▼▼▼
/-
Copyright: lit-balaban Phase-2 proof seat p30 (gen 25).  Statement-level skeleton of a published paper; no proof claims beyond what the
kernel checks below.
-/
import Literature.MathematicalPhysics.QuantumFieldTheory.Balaban1983to89.T4AxialGaugeSmallField
import Literature.MathematicalPhysics.QuantumFieldTheory.Balaban1983to89.B3TorusRadialSums

/-!
# [BalabanImbrieJaffe1985] §7.3 p. 326 *"by change of gauge u_k can be transformed in a local region Λ into a configuration of the form
# exp[ie_kηA], where A is smooth and small"* —
# the CENTRE-ROOTED axial (tree) gauge of [Balaban1985Averaging] p. 24 on a non-wrapping ball of the torus, in GENERAL POSITION:
# `dist1(U^{h}(z, z+e_μ)) ≤ (Σ_{κ<μ}|z_κ − x₀,κ|)·δ ≤ (d−1)·|z − x₀|_∞·δ` for every bond of the ball, whatever the orthant of `z` relative to
# the root `x₀` — the bond deviations grow at most LINEARLY WITH THE DISTANCE FROM THE CENTRE and vanish at the centre

T. Bałaban, J. Imbrie, A. Jaffe, *Renormalization of the Higgs model: minimizers, propagators and the stability of mean field theory*,
Commun. Math. Phys. **97** (1985) 299–329 [BalabanImbrieJaffe1985], §7.3 p. 326 [PDF 28]; T. Bałaban, *Averaging operations for lattice
gauge theories*, Commun. Math. Phys. **98** (1985) 17–51 [Balaban1985Averaging], (9) p. 18, pp. 24–25.

statement-level skeleton of published theorems with citation tags; proofs where landed; nothing here is a claim about the Yang–Mills mass gap

CITATION HEADER (lean-in-tree rule).  Part of the lit-balaban TYPED SKELETON (HOME `run/shared/lean/pub/lit-balaban/`), PHASE-2 proof seat
p30 gen 25 (unit `lit-balaban-p30-g25`; TAKING line HOME/STATUS.md 2026-08-22T22:31:47Z; free-target protocol G.5-34(d) — the residual of
item 3 of the owner's `HOME/lit-balaban-r15/C1-CLOSURE.md` §5 (owner r15, referee ref-5): *"Still free here (M/L): the D_u-derivative …
members at small non-flat u"*).  WHAT THIS FILE IS: kernel file 2 of 3 of the COVARIANT-DERIVATIVE member of [7] (1.10) for the torus
propagator `G_k(u)` of [BalabanImbrieJaffe1985] p. 326 at non-flat small fields — the GAUGE INPUT (row **C1.Eq7.3.1-7.3.2** of
`HOME/lit-balaban-r15/ROWS-C1.md`, a located input of a located member; no head effect).  The group-theoretic word machinery
(`B7Prop1Explicit`, `B8Lemma1NonAbelian`: `hol`, `treeWord`, `ladder`, `axialFn`, `lowPart`, the SHARP TREE-GAUGE IDENTITY
`axial_bond_eq_sharp`) and its transport to the torus carrier (`T4AxialGaugeSmallField`: `castSite`, `pull`, `BoxPlaqSmall`,
`dist1_hol_ladder_le_local`, `castSite_injOn_box`) are used BY NAME; nothing of them is re-proved or modified.

THE PRINTED TEXT (verbatim).  [BalabanImbrieJaffe1985] p. 326 [PDF 28] (as transcribed in the tree's `BIJ85ScalarPropagatorSupDecay`):
*"The propagators arising from Δ_k(u_k), under the restriction (7.3.1) on the gauge field, also satisfy the regularity and decay estimates
of [7]. In order to remain within the framework of this reference, we remark that by change of gauge u_k can be transformed in a local
region Λ into a configuration of the form exp[ie_kηA], where A is smooth and small."*  [Balaban1985Averaging] p. 24 l. −2 – p. 25 l. 3 (as
transcribed in the tree's `B8Lemma1NonAbelian`): *"V₀(x, x + e₁) = 1, |V₀(x, x + e₂) − 1| < |x₁ − y₁|α₀, …"* (the axial gauge
`v₀(x) := V(Γ_{y,x})` rooted at `y`, (9) p. 18 for the elementary loops).

THE POINT OF THIS FILE.  The tree's torus Poincaré lemma `T4AxialGaugeSmallField.dist1_gaugeAct_axialGauge_le` roots the tree at the
CORNER `lo` of the box and needs `lo ≤ x` (T4 caveat (CORNER TREE)); its bound `(Σ_{κ<μ}|x_κ − lo_κ|)·δ` is then of the size
`(d−1)·(diameter)·δ` uniformly over the box.  The interior gradient estimate of the companion file `BIJ85ScalarPropagatorSupDecayDeriv`
needs the print's tree ROOTED AT THE CENTRE `y` of the region, where the deviation of the bond at `z` is `≤ (d−1)·|z − y|_∞·δ` —
small NEAR the centre, whatever the orthant of `z − y`.  For that the ladder of the sharp identity must be followed through tree words
with BACKWARD letters: the new ingredients are the localisation of the base points met along a general tree word
(`disp_prefix_treeWord`: every prefix displacement lies, coordinatewise, between `0` and the target) and the elementary loop of a
backward letter (`hol_lplaqWord_false`: it is a conjugated inverse plaquette based at `x − e_κ`, so `dist1` is that of a plaquette of
the box `[min(x,y) − 1, max(x,y) + 2]`).

WHAT IS PROVED (0 `sorry`; standard axioms; every `[GaugeGroup G]`, only the interface axioms of `dist1`).
* §1 GROUP LEVEL ON `ℤ^d`: `hol_lplaqWord_false`, `dist1_hol_lplaqWord_false` (backward elementary loops are conjugated inverse
  plaquettes); **`dist1_axial_bond_le_general`**: `BoxPlaqSmall V lo hi a`, `lo + 1 ≤ min(x,y)`, `max(x,y) + 2 ≤ hi` coordinatewise ⟹
  `dist1 (V^{y}(x, x+e_μ)) ≤ (Σ_{κ<μ}|x_κ − y_κ|)·a` for the axial gauge `V^y = (axialFn V y)·V` rooted at ANY `y`, ANY `x`;
  the count (private `l1_lowPart_le_of_abs_le`): `Σ_{κ<μ}|v_κ| ≤ (d−1)·n` when `|v_κ| ≤ n`.
* §2 TORUS CARRIER `GaugeField P j G` of `Setup`: `axialGaugeAt U lo hi y : GaugeTransf P j G` (the axial gauge function of the
  pullback rooted at `y` on the image of the box `[lo, hi]`, `1` elsewhere; T4's `axialGauge` is `y = lo`), `axialGaugeAt_castSite`,
  `gaugeAct_axialGaugeAt_castSite` (on a non-wrapping box its action on box bonds is the `ℤ^d` gauge action), and the torus lemma in
  general position **`dist1_gaugeAct_axialGaugeAt_le`**.
* §3 THE CENTRED GAUGE OF A BALL: `lift` (integer lift of a torus site; private `castSite_lift`), **`centredGauge U x₀ R`** `:=` the axial gauge
  of the box `[x₀ − R − 2, x₀ + R + 2]` rooted at `x₀`, and **`dist1_centredGauge_le`**: if `dist1 (U(∂p)) ≤ δ` (`0 ≤ δ`) for every
  plaquette of `T^{(j)}` and `2R + 4 < sitesPerDir j` (the ball does not wrap), then for every `z` with `|z − x₀|_∞ ≤ R` and every `μ`,
  `dist1 (U^{centredGauge}(z, z + e_μ)) ≤ (d − 1)·|z − x₀|_∞·δ` (the lift of `z` is by least residues of `z − x₀`, `|·| = cdist ≤ supDist`).

HONEST SCOPE.  (NON-WRAPPING) `2R + 4 < sitesPerDir j` is essential (T4 caveat: on a wrapping region non-contractible holonomies are
gauge invariant); nothing is claimed for the whole torus.  (HYPOTHESIS) the plaquette bound is assumed on ALL plaquettes of the torus
(the use of record: (7.3.1) holds globally); the box-local version is `dist1_gaugeAct_axialGaugeAt_le`.  (GROUP) general `GaugeGroup`;
the `U(1)`-valued fields of [BalabanImbrieJaffe1985] enter through the cell's `U1` instance downstream (`plaqC_eq_toC_plaqHol`,
`dist1_eq_norm_toC_sub_one`), not here.  (CONSTANT) `(d−1)·|z − x₀|_∞`, not the print's `d(Λ)`; direction order of `B7Prop1Explicit.treeWord`.
Nothing here is summit progress, continuum or Clay.  Unit `lit-balaban-p30` (literature-prover-lit-balaban-p30-g25-0), HOME
`run/shared/lean/pub/lit-balaban/`, 2026-08-22.
-/

noncomputable section

open Set

namespace Literature.MathematicalPhysics.QuantumFieldTheory.BalabanImbrieJaffe1984to88.BIJ85CentredAxialGauge

open Literature.MathematicalPhysics.QuantumFieldTheory.Balaban1983to89
open B7Prop1Explicit (Letter e e_apply disp disp_nil disp_cons disp_append hol hol_nil hol_cons stepHol stepHol_true
  stepHol_false gaugeAct hol_gaugeAct_closed treeWord disp_treeWord l1 length_treeWord plaqWord lplaqWord lplaqWord_true
  hol_lplaqWord disp_lplaqWord ladder axialFn seg seg_natCast seg_neg_natCast mem_seg)
open B8Lemma1NonAbelian (lowPart lowPart_apply l1_lowPart_eq ne_zero_of_mem_treeWord axial_bond_eq_sharp)
open B7Prop1Local (hol_plaqWord_eq)
open B11GaugeGlue (dist1_conj_inv)
open T4AxialGaugeSmallField (BoxPlaqSmall dist1_hol_ladder_le_local castSite castSite_apply castSite_add_e pull pull_apply
  hol_pull_plaqWord_of_lt hol_pull_plaqWord_of_gt castSite_injOn_box)
open LatticeFieldCalculus (supDist)
open B3TorusRadialSums (cdist cdist_le_supDist supDist_comm)

/-! ## §1  Group level on `ℤ^d`: prefixes of the tree word, the backward plaquette loop, the sharp bound in general position -/

section GroupLevel

variable {d : ℕ}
▲▲▲
__What to work on__.
Copy the records above exactly, please, but only from the first line through the line containing "# the CENTRE-ROOTED".

__Task solution__.
/-
Copyright: lit-balaban Phase-2 proof seat p30 (gen 25).  Statement-level skeleton of a published paper; no proof claims beyond what the
kernel checks below.
-/
import Literature.MathematicalPhysics.QuantumFieldTheory.Balaban1983to89.T4AxialGaugeSmallField
import Literature.MathematicalPhysics.QuantumFieldTheory.Balaban1983to89.B3TorusRadialSums

/-!
# [BalabanImbrieJaffe1985] §7.3 p. 326 *"by change of gauge u_k can be transformed in a local region Λ into a configuration of the form
# exp[ie_kηA], where A is smooth and small"* —
# the CENTRE-ROOTED axial (tree) gauge of [Balaban1985Averaging] p. 24 on a non-wrapping ball of the torus, in GENERAL POSITION:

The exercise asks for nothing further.